На пути разоблачения шарлатанства Соловьев остается с настолько дистиллированным представлением о теоретической философии, что становится понятно: мы имеем дело с актом философской аскезы. В руках у мыслителя не остается вовсе ничего. Сначала отсекается все, кроме «чисто умственного интереса», т. е. знания. Потом все достоверное знание превращается в скудное самотождество наличности моего сознания. Вы видите огонь в печи и утверждаете безусловную достоверность факта — вы думаете, горящей печи? Ничего подобного! Достоверно только наличие этого вот образа в моем сознании. О достоверности того, что печь передо мной действительна, я не могу даже мечтать. Может быть, она нарисована. Или она моя иллюзия. Я сплю. Мне снится камин. Хуже того, хотя я все это продумываю и проговариваю, я сам, такое проделывающий, возможно, себе снюсь. Безусловно достоверно только, что во мне как–то собралась сумма ощущений, зрительных и других, которые носят разнообразные названия. «Остается здесь бесспорным существование для данного сознания (!) в данный момент (!) того представления, которое обозначается словом «камин“», вся данность чистого сознания этим фактом и ограничивается (772 сл.).
Соловьев тут снова не прав. То, что налично в сознании, не просто налично, но еще и собрано в целое представление. Пусть кто–нибудь попробует сказать: но и за собирание нельзя ручаться, оно, возможно, снится, а в чистой наличности сознания имеется только образ собирания. Откроются сложные и интересные обстоятельства. Между приснившимся и реальным собиранием наличного образа разницы нет. Я никогда не смогу констатировать никакого наличия, ни явного, ни приснившегося, если сначала не соберу в собранность то, о чем говорю это слово: «наличествует». Даже если я скажу: хаос, бесформенный поток ощущений наличествует, все равно я сначала собрал то, что наличествует, в эти собранности, которые я называю хаосом, бесформенным потоком ощущений.

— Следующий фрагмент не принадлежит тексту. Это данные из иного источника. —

import Summits.BirchSwinnertonDyer.BirchSwinnertonDyer.Theorems.ErratumRoadFiveRest3SlackRungs
import HarnessLib

/-!
# Route `ErratumRoadFive` (rung K2), crux `RamNoErratumDataAtFive` (item stmt-BirchSwinnertonDyer-19624): the two PLAN-ONLY
# rung stubs of the registered skeleton v2 (`Cruxes/RamNoErratumDataAtFive`, seat rest-p2 g2, `ledger skeleton check` OK
# 2026-08-27) BY NAME — `stub_rung_rest3_5015b1` and `stub_rung_rest4_5595f1`, registered signatures VERBATIM, each a
# one-line application of the landed slack-road certificate theorem (`Theorems/ErratumRoadFiveRest3SlackRungs.lean`,
# p475167 ∕ p475571) — cell `bsd-stepL`, seat `bsd-stepL-rest-p2` g2; `--supports stmt-BirchSwinnertonDyer-19624`

HONEST FRAMING: THEOREMS ONLY (no definition, no named fact, no `sorry`); CONDITIONAL on every displayed binder — the route's
published support items `PublishedInputsFive` (19066) and `JSWAnticyclotomicControlMult` (19626) and ONE attested Heegner
datum per pair (existential binders; a finite computation, NOT kernel-checked: seat g0 kit j255090, seat g2 kit j261919);
ONE curve per theorem; nothing is booked; BSD is proved for no pair; no census word moves (T7). The rungs are T3 evidence
of the route (BC5), not progress on the regime stubs `stub_rest3_locus` ∕ `stub_rest3_tam`, which stay OPEN.

* `Rest3Rungs.stub_rung_rest3_5015b1` := `rung_5015b1_d179_of_items_of_slackCert` (Locus pair; `K = ℚ(√−179)`,
  `y_K = −2·g`, `ord₅ [E(K):ℤy_K] = 0 = ord₅ ∏ c_ℓ`).
* `Rest3Rungs.stub_rung_rest4_5595f1` := `rung_5595f1_d59_of_items_of_slackCert` (REST⁗ pair; `K = ℚ(√−59)`,
  `y_K = 5·g`, `ord₅ [E(K):ℤy_K] = 1 = ord₅ ∏ c_ℓ`; no `p`-adic regulator, no preprint).

References: [cite: Gross1991, (1.1), Thm. 1.3, (2.2)] [cite: JetchevSkinnerWan2017, Thm. 3.3.1, §7.4.1] [cite: Kolyvagin1990, Thm. A]
[cite: Cremona1997, Table 1 (curves 5015b1, 5595f1)].
-/

set_option autoImplicit false
-- the Theorems namespace of this sub repeats the summit name by design (D-0017 nested layout)
set_option linter.dupNamespace false

noncomputable section

open scoped Classical

namespace Summit.BirchSwinnertonDyer.BirchSwinnertonDyer.Theorems.Rest3Rungs

/-- **`stub_rung_rest3_5015b1` (crux 19624, registered skeleton v2) BY NAME**: the open input `P2OpenInputOnTreeAt E 5` at
`E = 5015b1` from `PublishedInputsFive` + `JSWAnticyclotomicControlMult` + ONE attested Heegner datum over `ℚ(√−179)`
(`β = 141`, `y_K = −2·(9,0)`, `E(K)_tors = 1`, so `5 ∤ [E(K):ℤy_K]`; seat g0 kit j255090) — `rung_5015b1_d179_of_items_of_slackCert`.
CONDITIONAL; ONE curve; nothing booked. [cite: Gross1991, (1.1), (2.2)] [cite: JetchevSkinnerWan2017, Thm. 3.3.1]
[cite: Kolyvagin1990, Thm. A] [cite: Cremona1997, Table 1 (curve 5015b1)] -/
theorem stub_rung_rest3_5015b1
    [((⟨0, 0, 1, -248, 1503⟩ : WeierstrassCurve ℤ).baseChange ℚ).IsElliptic] [((⟨0, 0, 1, -248, 1503⟩ : WeierstrassCurve ℤ).baseChange ℚ).IsGloballyMinimal] [NeZero (((⟨0, 0, 1, -248, 1503⟩ : WeierstrassCurve ℤ).baseChange ℚ).conductorNorm ℤ)]
    (hF : Summit.BirchSwinnertonDyer.BirchSwinnertonDyer.Theses.ErratumRoadFive.PublishedInputsFive)
    (h331 : Summit.BirchSwinnertonDyer.BirchSwinnertonDyer.Theses.ErratumRoadFive.JSWAnticyclotomicControlMult)
    (K : Type) [Field K] [NumberField K] (hK : Literature.NumberTheory.EllipticCurves.IsImaginaryQuadratic K)
    (hdK : NumberField.discr K = -179)
    (hH : Literature.NumberTheory.EllipticCurves.SatisfiesHeegnerHypothesis (((⟨0, 0, 1, -248, 1503⟩ : WeierstrassCurve ℤ).baseChange ℚ).conductorNorm ℤ) K)
    (Dt : Literature.NumberTheory.EllipticCurves.ModularForms.ModularParametrizationData ((⟨0, 0, 1, -248, 1503⟩ : WeierstrassCurve ℤ).baseChange ℚ) (((⟨0, 0, 1, -248, 1503⟩ : WeierstrassCurve ℤ).baseChange ℚ).conductorNorm ℤ))
    (H : Literature.NumberTheory.EllipticCurves.HeegnerDatum (((⟨0, 0, 1, -248, 1503⟩ : WeierstrassCurve ℤ).baseChange ℚ).conductorNorm ℤ) (NumberField.discr K))
    (ι : K →+* ℂ) (P : (((⟨0, 0, 1, -248, 1503⟩ : WeierstrassCurve ℤ).baseChange ℚ).baseChange K).toAffine.Point)
    (hP : WeierstrassCurve.Affine.Point.map ι.toRatAlgHom P =
      Literature.NumberTheory.EllipticCurves.ModularForms.heegnerPointComplex Dt H)
    (hc : ¬ (5 : ℤ) ∣ Dt.c) (hnt : ¬ IsOfFinAddOrder P)
    (hidx : padicValNat 5 (AddSubgroup.zmultiples P).index = 0) :
    Summit.BirchSwinnertonDyer.Rank1Residual.X11b.P2OpenInputOnTreeAt
      ((⟨0, 0, 1, -248, 1503⟩ : WeierstrassCurve ℤ).baseChange ℚ) 5 :=
  rung_5015b1_d179_of_items_of_slackCert hF h331 K hK hdK hH Dt H ι P hP hc hnt hidx

/-- **`stub_rung_rest4_5595f1` (crux 19624, registered skeleton v2) BY NAME**: the open input `P2OpenInputOnTreeAt E 5` at
the REST⁗ pair `E = 5595f1` from `PublishedInputsFive` + `JSWAnticyclotomicControlMult` + ONE attested Tamagawa-slack Heegner
datum over `ℚ(√−59)` (`β = 259`, `y_K = 5·(−5,4)`, `E(K)_tors = 1`, `ord₅ [E(K):ℤy_K] = 1 ≤ 1 = ord₅ c₃`; seat g0 kit j255090,
seat g2 kit j261919) — `rung_5595f1_d59_of_items_of_slackCert`; NO `p`-adic regulator, NO preprint. CONDITIONAL; ONE curve;
nothing booked. [cite: Gross1991, (1.1), (2.2)] [cite: JetchevSkinnerWan2017, Thm. 3.3.1, §7.4.1] [cite: Kolyvagin1990, Thm. A]
[cite: Cremona1997, Table 1 (curve 5595f1)] -/
theorem stub_rung_rest4_5595f1
    [((⟨1, 0, 0, -71, -234⟩ : WeierstrassCurve ℤ).baseChange ℚ).IsElliptic] [((⟨1, 0, 0, -71, -234⟩ : WeierstrassCurve ℤ).baseChange ℚ).IsGloballyMinimal] [NeZero (((⟨1, 0, 0, -71, -234⟩ : WeierstrassCurve ℤ).baseChange ℚ).conductorNorm ℤ)]
    (hF : Summit.BirchSwinnertonDyer.BirchSwinnertonDyer.Theses.ErratumRoadFive.PublishedInputsFive)
    (h331 : Summit.BirchSwinnertonDyer.BirchSwinnertonDyer.Theses.ErratumRoadFive.JSWAnticyclotomicControlMult)
    (K : Type) [Field K] [NumberField K] (hK : Literature.NumberTheory.EllipticCurves.IsImaginaryQuadratic K)
    (hdK : NumberField.discr K = -59)
    (hH : Literature.NumberTheory.EllipticCurves.SatisfiesHeegnerHypothesis (((⟨1, 0, 0, -71, -234⟩ : WeierstrassCurve ℤ).baseChange ℚ).conductorNorm ℤ) K)
    (Dt : Literature.NumberTheory.EllipticCurves.ModularForms.ModularParametrizationData ((⟨1, 0, 0, -71, -234⟩ : WeierstrassCurve ℤ).baseChange ℚ) (((⟨1, 0, 0, -71, -234⟩ : WeierstrassCurve ℤ).baseChange ℚ).conductorNorm ℤ))
    (H : Literature.NumberTheory.EllipticCurves.HeegnerDatum (((⟨1, 0, 0, -71, -234⟩ : WeierstrassCurve ℤ).baseChange ℚ).conductorNorm ℤ) (NumberField.discr K))
    (ι : K →+* ℂ) (P : (((⟨1, 0, 0, -71, -234⟩ : WeierstrassCurve ℤ).baseChange ℚ).baseChange K).toAffine.Point)
    (hP : WeierstrassCurve.Affine.Point.map ι.toRatAlgHom P =
      Literature.NumberTheory.EllipticCurves.ModularForms.heegnerPointComplex Dt H)
    (hc : ¬ (5 : ℤ) ∣ Dt.c) (hnt : ¬ IsOfFinAddOrder P)
    (hidx : padicValNat 5 (AddSubgroup.zmultiples P).index ≤ 1) :
    Summit.BirchSwinnertonDyer.Rank1Residual.X11b.P2OpenInputOnTreeAt
      ((⟨1, 0, 0, -71, -234⟩ : WeierstrassCurve ℤ).baseChange ℚ) 5 :=
  rung_5595f1_d59_of_items_of_slackCert hF h331 K hK hdK hH Dt H ι P hP hc hnt hidx

end Summit.BirchSwinnertonDyer.BirchSwinnertonDyer.Theorems.Rest3Rungs

end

Но разве мог Соловьев не заметить то, что легко замечаем мы? Если не заметил, значит, смотрел пока в другую сторону. Куда? Все туда же: он спорит, разоблачает недолжное подсовывание предмета под чувственное восприятие; видит совершающееся перед его глазами явное мошенничество и хочет его немедленно остановить. Страсть, с какой он это делает, показывает его захваченность. Он разделывается с самим собой, отделяет себя от того себя, кто совершал ошибку подставления конструктов под простые данности. «И мне пришлось пройти через эту точку зрения», т. е. через гипостазирование субъекта (776), например, когда из «истинного опыта» всеединства выводилась личность как малое всеединство. То хлесткое, что теперь говорится Декарту, призвано вытравить прежнюю привычку подставления субстанции под восприятия. Существование личности — «прекрасный товар, но нельзя не видеть, что это сплошная контрабанда» (782). Сам Соловьев не так уж давно говорил о воссоединении личности с человечеством. «Будем твердо помнить, что никакого внешнего мира… нам не дано» (781). Однако как раз «истинный опыт» был у Соловьева надежным прикосновением к внешнему миру.
Говорится против себя прежнего. Тогда Соловьев распоряжался целым миром истины. Теперь в обратном махе качелей Соловьев бросает себя вообще без всякого знания в полную неопределенность. «Возможно… что данный теперь в моем самосознании Владимир Соловьев, пишущий главу из теоретической философии, есть в действительности лишь гипнотическая маска, надетая каким–нибудь образом на королеву мадагаскарскую Ранавало или на госпожу Виргинию Цуки» (787).
Ясна главная причина, по которой Соловьев в «Теоретической философии» запрещает себе смотреть в ту сторону, где раньше отчетливо видел всеобъемлющую истину. Он стал осторожнее к тайне всеединства. О том, что видит мистик, сказать нельзя. Но Соловьев чувствует, что и молчать нельзя! Как из совести не выведешь нравственных норм, так на молчании не построишь системы. А она настоятельно нужна. Соловьев только что оправдал добро; теперь в том же 1897 году он начинает оправдание истины. Он не закончит дела. У людей, отданных мысли, как Соловьев, жизнь сплетена с мыслью. Соловьев уйдет из жизни, когда задуманная им религиозная философия, христианская метафизика окажется с позиций предельной строгости неосуществима. Чистая философия не может себе назначать целей.